Directions for this task: Please output exactly the part of the records below that opens with the line containing "have hθ : ContDiff" and closes with the line containing "by_contra hcon", both lines included, and nothing else.

Start of Exercise data

/-- ★ **THE FLAT SUB-CELL AT FOURTH ORDER, assembled.**  At a flat hot point `y ∈ P₀` of a `stub_T2bFlat` profile and for every horizontal direction `ν`:
`∃ ρ₀ ≥ 1, 3ρ₀²·(D²(Δₕv₂(−1,·))(y)[ν,ν])² ≤ (σ∂ₜ²v₂(−1,y) − 3|N|/4)·(σ·(d⁴/dn⁴)|₀ v₂(−1, y + nν))` (`Δₕθ := ∂₀∂₀θ + ∂₁∂₁θ`). -/
theorem quarticSliceTimePin_of_flatHotPoint (hdec : HasTypeITimeDecay C v) (hcont : ContinuousOn (uncurry v) (Iio (0 : ℝ) ×ˢ univ))
    (hmild : ∀ s t : ℝ, s < t → t < 0 → ∀ x, v t x = heatExtension (v s) (t - s) x - oseenDuhamel 1 s v v t x)
    (hdiv : ∀ t < 0, VectorCalculus.IsDivFree (v t))
    (hpol : ∀ s < 0, ∀ y, ⟪curl (v s) y, EuclideanSpace.single 2 1⟫_ℝ = 0)
    (hTH : ∀ t < 0, ∀ x x' : EuclideanSpace ℝ (Fin 3), x 2 = x' 2 → ∀ b c : Fin 3, b ≠ 2 → c ≠ 2 →
      fderiv ℝ (v t) x (EuclideanSpace.single 2 1) b * fderiv ℝ (v t) x' (EuclideanSpace.single c 1) 2 =
        fderiv ℝ (v t) x' (EuclideanSpace.single 2 1) c * fderiv ℝ (v t) x (EuclideanSpace.single b 1) 2)
    (hne : v (-1) 0 2 ≠ 0) (hhot : ∀ t < 0, ∀ x, Real.sqrt (-t) * |v t x 2| ≤ |v (-1) 0 2|)
    (hproper : ∀ y ∈ {y : EuclideanSpace ℝ (Fin 3) | y 2 = 0 ∧ v (-1) y 2 = v (-1) 0 2}, ∀ r : ℝ, 0 < r →
      ∃ y' : EuclideanSpace ℝ (Fin 3), y' 2 = 0 ∧ dist y' y < r ∧ v (-1) y' 2 ≠ v (-1) 0 2)
    {σ : ℝ} (hσN : σ * v (-1) 0 2 = |v (-1) 0 2|)
    {y : EuclideanSpace ℝ (Fin 3)} (hy0 : y 2 = 0) (hy : v (-1) y 2 = v (-1) 0 2)
    (hflat : fderiv ℝ (fderiv ℝ (fun x => σ * v (-1) x 2)) y (EuclideanSpace.single 0 1) (EuclideanSpace.single 0 1) +
      fderiv ℝ (fderiv ℝ (fun x => σ * v (-1) x 2)) y (EuclideanSpace.single 1 1) (EuclideanSpace.single 1 1) = 0)
    {ν : EuclideanSpace ℝ (Fin 3)} (hν : ν 2 = 0) :
    ∃ ρ₀ : ℝ, 1 ≤ ρ₀ ∧
      3 * (ρ₀ * fderiv ℝ (fderiv ℝ (fun x => fderiv ℝ (fun x' => fderiv ℝ (fun y' => (v (-1) y' 2 : ℝ)) x' (EuclideanSpace.single 0 1)) x (EuclideanSpace.single 0 1) +
          fderiv ℝ (fun x' => fderiv ℝ (fun y' => (v (-1) y' 2 : ℝ)) x' (EuclideanSpace.single 1 1)) x (EuclideanSpace.single 1 1))) y ν ν) ^ 2 ≤
        (σ * deriv (deriv (fun s => v s y 2)) (-1) - 3 * |v (-1) 0 2| / 4) * (σ * iteratedDeriv 4 (fun n : ℝ => v (-1) (y + n • ν) 2) 0) := by
  have h1 : (-1 : ℝ) ∈ Iio (0 : ℝ) := by norm_num
  obtain ⟨ρ₀, hρ₀, hrho⟩ := secondDeriv_laplacian_eq_rho_mul_horiz_of_flatHotPoint hdec hcont hmild hdiv hpol hTH hne hhot hproper hy0 hν
  have hdyn := secondDeriv_timeDeriv_eq_secondDeriv_laplacian_of_flatHotPoint hdec hcont hmild hdiv hpol hTH hne hhot hproper hσN hy0 hy hflat hν
  have hpin := (spacetimeQuarticPin_of_flatHotPoint hdec hcont hmild hdiv hTH hne hhot hproper hσN hy0 hy hflat ν).2
  -- `b` as a line second derivative is the Hessian of `θ_t` on the diagonal
  have hθt2 : ContDiff ℝ 2 (fun x => deriv (fun s => v s x 2) (-1)) := by
    have h := ((isSmoothSpaceTimeOn_two hdec hcont hmild).isSmoothSpaceTimeOn_deriv isOpen_Iio).contDiff_slice h1
    exact h.of_le (by exact WithTop.coe_le_coe.2 le_top)
  rw [iteratedDeriv_two_line_apply hθt2 y ν, hdyn, hrho, iteratedDeriv_const_mul_field] at hpin
  exact ⟨ρ₀, hρ₀, hpin⟩


/-! ### The secant kernel of `D⁴θ` at a flat hot point -/

/-- **THE SECANT KERNEL.**  At a hot point `y ∈ P₀` of a flat-cell profile (flat ridge law at EVERY hot point of `P₀`; hot points accumulate at `y`), there is a unit horizontal `T`
(a limit of unit secants to hot points) with `D²(x ↦ D²v₂(−1,x)[a][b])(y)[T][w] = 0` for all `a b w` — `D⁴θ(y)[T,·,·,·] = 0`. -/
theorem exists_secantKernel_of_flatHotPoint (hdec : HasTypeITimeDecay C v) (hcont : ContinuousOn (uncurry v) (Iio (0 : ℝ) ×ˢ univ))
    (hmild : ∀ s t : ℝ, s < t → t < 0 → ∀ x, v t x = heatExtension (v s) (t - s) x - oseenDuhamel 1 s v v t x)
    (hdiv : ∀ t < 0, VectorCalculus.IsDivFree (v t))
    (hTH : ∀ t < 0, ∀ x x' : EuclideanSpace ℝ (Fin 3), x 2 = x' 2 → ∀ b c : Fin 3, b ≠ 2 → c ≠ 2 →
      fderiv ℝ (v t) x (EuclideanSpace.single 2 1) b * fderiv ℝ (v t) x' (EuclideanSpace.single c 1) 2 =
        fderiv ℝ (v t) x' (EuclideanSpace.single 2 1) c * fderiv ℝ (v t) x (EuclideanSpace.single b 1) 2)
    (hne : v (-1) 0 2 ≠ 0) (hhot : ∀ t < 0, ∀ x, Real.sqrt (-t) * |v t x 2| ≤ |v (-1) 0 2|)
    (hproper : ∀ y ∈ {y : EuclideanSpace ℝ (Fin 3) | y 2 = 0 ∧ v (-1) y 2 = v (-1) 0 2}, ∀ r : ℝ, 0 < r →
      ∃ y' : EuclideanSpace ℝ (Fin 3), y' 2 = 0 ∧ dist y' y < r ∧ v (-1) y' 2 ≠ v (-1) 0 2)
    (hni : ∀ K O : Set (EuclideanSpace ℝ (Fin 3)), IsCompact K → K.Nonempty → K ⊆ {y : EuclideanSpace ℝ (Fin 3) | y 2 = 0 ∧ v (-1) y 2 = v (-1) 0 2} →
      IsOpen O → K ⊆ O → O ∩ {y : EuclideanSpace ℝ (Fin 3) | y 2 = 0 ∧ v (-1) y 2 = v (-1) 0 2} ⊆ K → False)
    {σ : ℝ} (hσN : σ * v (-1) 0 2 = |v (-1) 0 2|)
    (hflatAll : ∀ y : EuclideanSpace ℝ (Fin 3), y 2 = 0 → v (-1) y 2 = v (-1) 0 2 →
      fderiv ℝ (fderiv ℝ (fun x => σ * v (-1) x 2)) y (EuclideanSpace.single 0 1) (EuclideanSpace.single 0 1) +
        fderiv ℝ (fderiv ℝ (fun x => σ * v (-1) x 2)) y (EuclideanSpace.single 1 1) (EuclideanSpace.single 1 1) = 0)
    {y : EuclideanSpace ℝ (Fin 3)} (hy0 : y 2 = 0) (hy : v (-1) y 2 = v (-1) 0 2) :
    ∃ T : EuclideanSpace ℝ (Fin 3), T 2 = 0 ∧ ‖T‖ = 1 ∧
      ∀ a b w : EuclideanSpace ℝ (Fin 3), fderiv ℝ (fderiv ℝ (fun x => fderiv ℝ (fderiv ℝ (fun x' => (v (-1) x' 2 : ℝ))) x a b)) y T w = 0 := by
  set θ : EuclideanSpace ℝ (Fin 3) → ℝ := fun x => v (-1) x 2 with hθdef
  have hθ : ContDiff ℝ 4 θ := contDiff_two_component hdec hcont hmild
  -- non-isolation of `y` in the hot set
  have hacc : ∀ r > 0, ∃ y' : EuclideanSpace ℝ (Fin 3), y' 2 = 0 ∧ v (-1) y' 2 = v (-1) 0 2 ∧ y' ≠ y ∧ dist y' y < r := by
    intro r hr
    by_contra hcon
    push Not at hcon
    have hK : ({y} : Set (EuclideanSpace ℝ (Fin 3))) ⊆ {y' : EuclideanSpace ℝ (Fin 3) | y' 2 = 0 ∧ v (-1) y' 2 = v (-1) 0 2} := by
      intro z hz; rw [mem_singleton_iff.1 hz]; exact ⟨hy0, hy⟩
    have hO : ({y} : Set (EuclideanSpace ℝ (Fin 3))) ⊆ ball y r := by
      intro z hz; rw [mem_singleton_iff.1 hz]; exact mem_ball_self hr
    refine hni {y} (ball y r) isCompact_singleton (singleton_nonempty y) hK isOpen_ball hO ?_
    rintro y' ⟨hy'b, hy'2, hy'v⟩
    rw [mem_singleton_iff]
    by_contra hne'
    exact (not_lt.2 (hcon y' hy'2 hy'v hne')) (mem_ball.1 hy'b)
  choose z hz2 hzv hzne hzd using fun n : ℕ => hacc (1 / ((n : ℝ) + 1)) (by positivity)
  have hzt : Tendsto z atTop (𝓝 y) := by
    rw [Metric.tendsto_atTop]
    intro ε hε
    obtain ⟨N, hN⟩ := exists_nat_one_div_lt hε
    refine ⟨N, fun n hn => (hzd n).trans (lt_of_le_of_lt ?_ hN)⟩
    gcongr
  -- unit secants and a convergent subsequence
  set u : ℕ → EuclideanSpace ℝ (Fin 3) := fun n => ‖z n - y‖⁻¹ • (z n - y) with hudef
  have hnorm : ∀ n, ‖z n - y‖ ≠ 0 := fun n => norm_ne_zero_iff.2 (sub_ne_zero.2 (hzne n))
  have husphere : ∀ n, u n ∈ sphere (0 : EuclideanSpace ℝ (Fin 3)) 1 := fun n => by
    rw [mem_sphere_zero_iff_norm, hudef]
    simp only
    rw [norm_smul, norm_inv, norm_norm, inv_mul_cancel₀ (hnorm n)]
  obtain ⟨T, hTs, φ, hφ, hTlim⟩ := (isCompact_sphere (0 : EuclideanSpace ℝ (Fin 3)) 1).tendsto_subseq husphere
  refine ⟨T, ?_, by simpa using hTs, ?_⟩
  · have hc2 : Continuous fun x : EuclideanSpace ℝ (Fin 3) => x 2 := (EuclideanSpace.proj (2 : Fin 3)).continuous
    have hlim' : Tendsto (fun n => (u (φ n)) 2) atTop (𝓝 (T 2)) := (hc2.tendsto T).comp hTlim
    have hzero : (fun n => (u (φ n)) 2) = fun _ => (0 : ℝ) := by
      funext n; simp [hudef, hz2, hy0]
    rw [hzero] at hlim'
    exact tendsto_nhds_unique hlim' tendsto_const_nhds
  · intro a b w
    -- the gradient `G := D(x ↦ D²θ(x)[a][b])` vanishes at every flat hot point (third jet), in particular at `z n` and at `y`
    set H : EuclideanSpace ℝ (Fin 3) → ℝ := fun x => fderiv ℝ (fderiv ℝ θ) x a b with hHdef
    have hH : ContDiff ℝ 2 H := contDiff_hessianEntry hθ a b
    have hθ3 : ContDiff ℝ 3 θ := hθ.of_le (by norm_num)
    have hGzero : ∀ y' : EuclideanSpace ℝ (Fin 3), y' 2 = 0 → v (-1) y' 2 = v (-1) 0 2 → fderiv ℝ H y' = 0 := by
      intro y' hy'0 hy'
      have h3 := thirdDeriv_two_eq_zero_of_flatHotPoint hdec hcont hmild hdiv hTH hne hhot hproper hσN hy'0 hy' (hflatAll y' hy'0 hy')
      ext e
      have hb : fderiv ℝ H y' e = fderiv ℝ (fderiv ℝ (fderiv ℝ θ)) y' e a b := by
        have hD2d : DifferentiableAt ℝ (fderiv ℝ (fderiv ℝ θ)) y' :=
          (((hθ.fderiv_right (m := 3) (by norm_num)).fderiv_right (m := 2) (by norm_num)).differentiable (by norm_num)) y'
        rw [hHdef, show (fun x => fderiv ℝ (fderiv ℝ θ) x a b) = fun x => (fun x' => fderiv ℝ (fderiv ℝ θ) x' a) x b from rfl,
          fderiv_clm_apply (hD2d.clm_apply (differentiableAt_const _)) (differentiableAt_const _)]
        simp [fderiv_apply_const_apply_eq_fderiv_fderiv hD2d]
      rw [hb, hθdef, h3]
      simp
    -- little-o of `DH` at `y` along the hot sequence
    have hD : HasFDerivAt (fderiv ℝ H) (fderiv ℝ (fderiv ℝ H) y) y :=
      (((hH.fderiv_right (m := 1) (by norm_num)).differentiable one_ne_zero) y).hasFDerivAt
    have ht := (hasFDerivAt_iff_tendsto.1 hD).comp hzt
    have heq : (fun n => ‖z n - y‖⁻¹ * ‖fderiv ℝ H (z n) - fderiv ℝ H y - fderiv ℝ (fderiv ℝ H) y (z n - y)‖) =
        fun n => ‖fderiv ℝ (fderiv ℝ H) y (u n)‖ := by
      funext n
      rw [hGzero (z n) (hz2 n) (hzv n), hGzero y hy0 hy, sub_zero, zero_sub, norm_neg, hudef]
      simp only
      rw [map_smul, norm_smul, norm_inv, norm_norm]
    have ht' : Tendsto (fun n => ‖fderiv ℝ (fderiv ℝ H) y (u n)‖) atTop (𝓝 0) := by
      have := ht; rw [Function.comp_def] at this; simpa only [heq] using this
    have hsub : Tendsto (fun n => ‖fderiv ℝ (fderiv ℝ H) y (u (φ n))‖) atTop (𝓝 0) := ht'.comp hφ.tendsto_atTop
    have hcontn : Continuous fun x => ‖fderiv ℝ (fderiv ℝ H) y x‖ := (fderiv ℝ (fderiv ℝ H) y).continuous.norm
    have hlim2 : Tendsto (fun n => ‖fderiv ℝ (fderiv ℝ H) y (u (φ n))‖) atTop (𝓝 ‖fderiv ℝ (fderiv ℝ H) y T‖) :=
      (hcontn.tendsto T).comp hTlim
    have h0 : ‖fderiv ℝ (fderiv ℝ H) y T‖ = 0 := tendsto_nhds_unique hlim2 hsub
    have hT0 : fderiv ℝ (fderiv ℝ H) y T = 0 := norm_eq_zero.1 h0
    rw [hT0, zero_apply]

End of Exercise data

Result:
  have hθ : ContDiff ℝ 4 θ := contDiff_two_component hdec hcont hmild
  -- non-isolation of `y` in the hot set
  have hacc : ∀ r > 0, ∃ y' : EuclideanSpace ℝ (Fin 3), y' 2 = 0 ∧ v (-1) y' 2 = v (-1) 0 2 ∧ y' ≠ y ∧ dist y' y < r := by
    intro r hr
    by_contra hcon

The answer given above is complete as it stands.